set_option synthInstance.maxHeartbeats 80000 in
/-- For `i₀ ≠ i`: `(e′, t) ⊂ R[I/cᵢ]` is the kernel of `B → B/(t) ≅ (R/I)[T_{j≠i}] → (R/I)[T_{j≠i}]/(T_{i₀})`, hence prime, and it does not
contain `g′` when `Φ̄₂ ∉ (T_{i₀})`. [cite: StacksProject, Tag 0BIQ] -/
theorem isPrime_span_pair_and_notMem (hc : IsQuasiRegular c) (hne : i₀ ≠ i) {Φ₂ Ψ₃ : MvPolynomial (Fin r) R}
    (hΦ₀ : MvPolynomial.map (Ideal.Quotient.mk (Ideal.span (Set.range c))) (dehomogenize i Φ₂) ∉
      Ideal.span (MvPolynomial.X '' ({⟨i₀, hne⟩} : Set {j : Fin r // j ≠ i}))) :
    (Ideal.span {blowupAlgebra.frac c i i₀, algebraMap R (blowupAlgebra (Ideal.span (Set.range c)) (c i)) (c i)}).IsPrime ∧
      MvPolynomial.aeval (blowupAlgebra.frac c i) Φ₂ +
          algebraMap R (blowupAlgebra (Ideal.span (Set.range c)) (c i)) (c i) * MvPolynomial.aeval (blowupAlgebra.frac c i) Ψ₃ ∉
        Ideal.span {blowupAlgebra.frac c i i₀, algebraMap R (blowupAlgebra (Ideal.span (Set.range c)) (c i)) (c i)} := by
  classical
  -- the composite `π₂ : B → B/(t) ≅ (R/I)[T_{j≠i}] → (R/I)[T_{j≠i}]/(T_{i₀})`
  let π₂ := ((Ideal.Quotient.mk (Ideal.span (MvPolynomial.X '' ({⟨i₀, hne⟩} : Set {j : Fin r // j ≠ i})) : Ideal (MvPolynomial {j : Fin r // j ≠ i} (R ⧸ Ideal.span (Set.range c))))).comp (blowupAlgebraQuotEquiv c i hc).symm.toRingHom).comp
    (Ideal.Quotient.mk (Ideal.span {algebraMap R (blowupAlgebra (Ideal.span (Set.range c)) (c i)) (c i)}))
  have hψe : (blowupAlgebraQuotEquiv c i hc).symm ((Ideal.Quotient.mk (Ideal.span {algebraMap R (blowupAlgebra (Ideal.span (Set.range c)) (c i)) (c i)})) (blowupAlgebra.frac c i i₀)) = MvPolynomial.X ⟨i₀, hne⟩ := by
    rw [RingEquiv.symm_apply_eq, blowupAlgebraQuotEquiv_X]
  have hsurj_t : Function.Surjective (Ideal.Quotient.mk (Ideal.span {algebraMap R (blowupAlgebra (Ideal.span (Set.range c)) (c i)) (c i)})) := Ideal.Quotient.mk_surjective
  -- kernel of `π₂` is `(e′, t)`
  have h1 : (Ideal.span (MvPolynomial.X '' ({⟨i₀, hne⟩} : Set {j : Fin r // j ≠ i})) : Ideal (MvPolynomial {j : Fin r // j ≠ i} (R ⧸ Ideal.span (Set.range c)))).comap (blowupAlgebraQuotEquiv c i hc).symm.toRingHom = Ideal.span {(Ideal.Quotient.mk (Ideal.span {algebraMap R (blowupAlgebra (Ideal.span (Set.range c)) (c i)) (c i)})) (blowupAlgebra.frac c i i₀)} := by
    rw [Set.image_singleton]
    ext z
    rw [Ideal.mem_comap, Ideal.mem_span_singleton]
    constructor
    · rintro ⟨w, hw⟩
      have hz : z = (blowupAlgebraQuotEquiv c i hc) w * (Ideal.Quotient.mk (Ideal.span {algebraMap R (blowupAlgebra (Ideal.span (Set.range c)) (c i)) (c i)})) (blowupAlgebra.frac c i i₀) :=
        (blowupAlgebraQuotEquiv c i hc).symm.injective (by rw [map_mul, hψe, RingEquiv.symm_apply_apply, mul_comm]; exact hw)
      rw [hz]; exact Ideal.mul_mem_left _ _ (Ideal.mem_span_singleton_self _)
    · intro hz
      obtain ⟨a, ha⟩ := Submodule.mem_span_singleton.mp hz
      refine ⟨(blowupAlgebraQuotEquiv c i hc).symm a, ?_⟩
      change (blowupAlgebraQuotEquiv c i hc).symm z = _
      rw [← ha, smul_eq_mul, map_mul, hψe, mul_comm]
  have hker : RingHom.ker π₂ =
      Ideal.span {blowupAlgebra.frac c i i₀, algebraMap R (blowupAlgebra (Ideal.span (Set.range c)) (c i)) (c i)} := by
    change RingHom.ker (((Ideal.Quotient.mk (Ideal.span (MvPolynomial.X '' ({⟨i₀, hne⟩} : Set {j : Fin r // j ≠ i})) : Ideal (MvPolynomial {j : Fin r // j ≠ i} (R ⧸ Ideal.span (Set.range c))))).comp (blowupAlgebraQuotEquiv c i hc).symm.toRingHom).comp (Ideal.Quotient.mk (Ideal.span {algebraMap R (blowupAlgebra (Ideal.span (Set.range c)) (c i)) (c i)}))) = _
    rw [← RingHom.comap_ker, ← RingHom.comap_ker, Ideal.mk_ker, h1]
    have h2 : Ideal.span {(Ideal.Quotient.mk (Ideal.span {algebraMap R (blowupAlgebra (Ideal.span (Set.range c)) (c i)) (c i)})) (blowupAlgebra.frac c i i₀)} = (Ideal.span {blowupAlgebra.frac c i i₀}).map (Ideal.Quotient.mk (Ideal.span {algebraMap R (blowupAlgebra (Ideal.span (Set.range c)) (c i)) (c i)})) := by
      rw [Ideal.map_span, Set.image_singleton]
    rw [h2, Ideal.comap_map_of_surjective _ hsurj_t, ← RingHom.ker_eq_comap_bot]
    change _ ⊔ RingHom.ker (Ideal.Quotient.mk _) = _
    rw [Ideal.mk_ker, Ideal.span_insert]
  haveI : IsDomain (MvPolynomial {j : Fin r // j ≠ i} (R ⧸ Ideal.span (Set.range c)) ⧸ (Ideal.span (MvPolynomial.X '' ({⟨i₀, hne⟩} : Set {j : Fin r // j ≠ i})) : Ideal (MvPolynomial {j : Fin r // j ≠ i} (R ⧸ Ideal.span (Set.range c))))) := Literature.AlgebraicGeometry.Resolution.MvPolynomial.isDomain_quotient_span_X _
  refine ⟨?_, ?_⟩
  · rw [← hker]; exact RingHom.ker_isPrime π₂
  · rw [← hker, RingHom.mem_ker]
    have ht0 : (Ideal.Quotient.mk (Ideal.span {algebraMap R (blowupAlgebra (Ideal.span (Set.range c)) (c i)) (c i)})) (algebraMap R (blowupAlgebra (Ideal.span (Set.range c)) (c i)) (c i)) = 0 :=
      Ideal.Quotient.eq_zero_iff_mem.mpr (Ideal.mem_span_singleton_self _)
    have hval : π₂ (MvPolynomial.aeval (blowupAlgebra.frac c i) Φ₂ +
        algebraMap R (blowupAlgebra (Ideal.span (Set.range c)) (c i)) (c i) * MvPolynomial.aeval (blowupAlgebra.frac c i) Ψ₃) =
        Ideal.Quotient.mk (Ideal.span (MvPolynomial.X '' ({⟨i₀, hne⟩} : Set {j : Fin r // j ≠ i})) : Ideal (MvPolynomial {j : Fin r // j ≠ i} (R ⧸ Ideal.span (Set.range c)))) (MvPolynomial.map (Ideal.Quotient.mk (Ideal.span (Set.range c))) (dehomogenize i Φ₂)) := by
      change Ideal.Quotient.mk (Ideal.span (MvPolynomial.X '' ({⟨i₀, hne⟩} : Set {j : Fin r // j ≠ i})) : Ideal (MvPolynomial {j : Fin r // j ≠ i} (R ⧸ Ideal.span (Set.range c)))) ((blowupAlgebraQuotEquiv c i hc).symm ((Ideal.Quotient.mk (Ideal.span {algebraMap R (blowupAlgebra (Ideal.span (Set.range c)) (c i)) (c i)})) _)) = _
      rw [map_add, map_mul, ht0, zero_mul, add_zero]
      change Ideal.Quotient.mk (Ideal.span (MvPolynomial.X '' ({⟨i₀, hne⟩} : Set {j : Fin r // j ≠ i})) : Ideal (MvPolynomial {j : Fin r // j ≠ i} (R ⧸ Ideal.span (Set.range c)))) ((blowupAlgebraQuotEquiv c i hc).symm (Ideal.Quotient.mk _ _)) = _
      rw [mk_coneTransform_eq c i hc Φ₂, RingEquiv.symm_apply_apply]
    rw [hval, Ideal.Quotient.eq_zero_iff_mem]
    exact hΦ₀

→ Activity
Would you transcribe, unchanged, every line of the material from the one containing "rw [mk_coneTransform_eq c" to the very end, including both, and nothing else?

→ Written response
      rw [mk_coneTransform_eq c i hc Φ₂, RingEquiv.symm_apply_apply]
    rw [hval, Ideal.Quotient.eq_zero_iff_mem]
    exact hΦ₀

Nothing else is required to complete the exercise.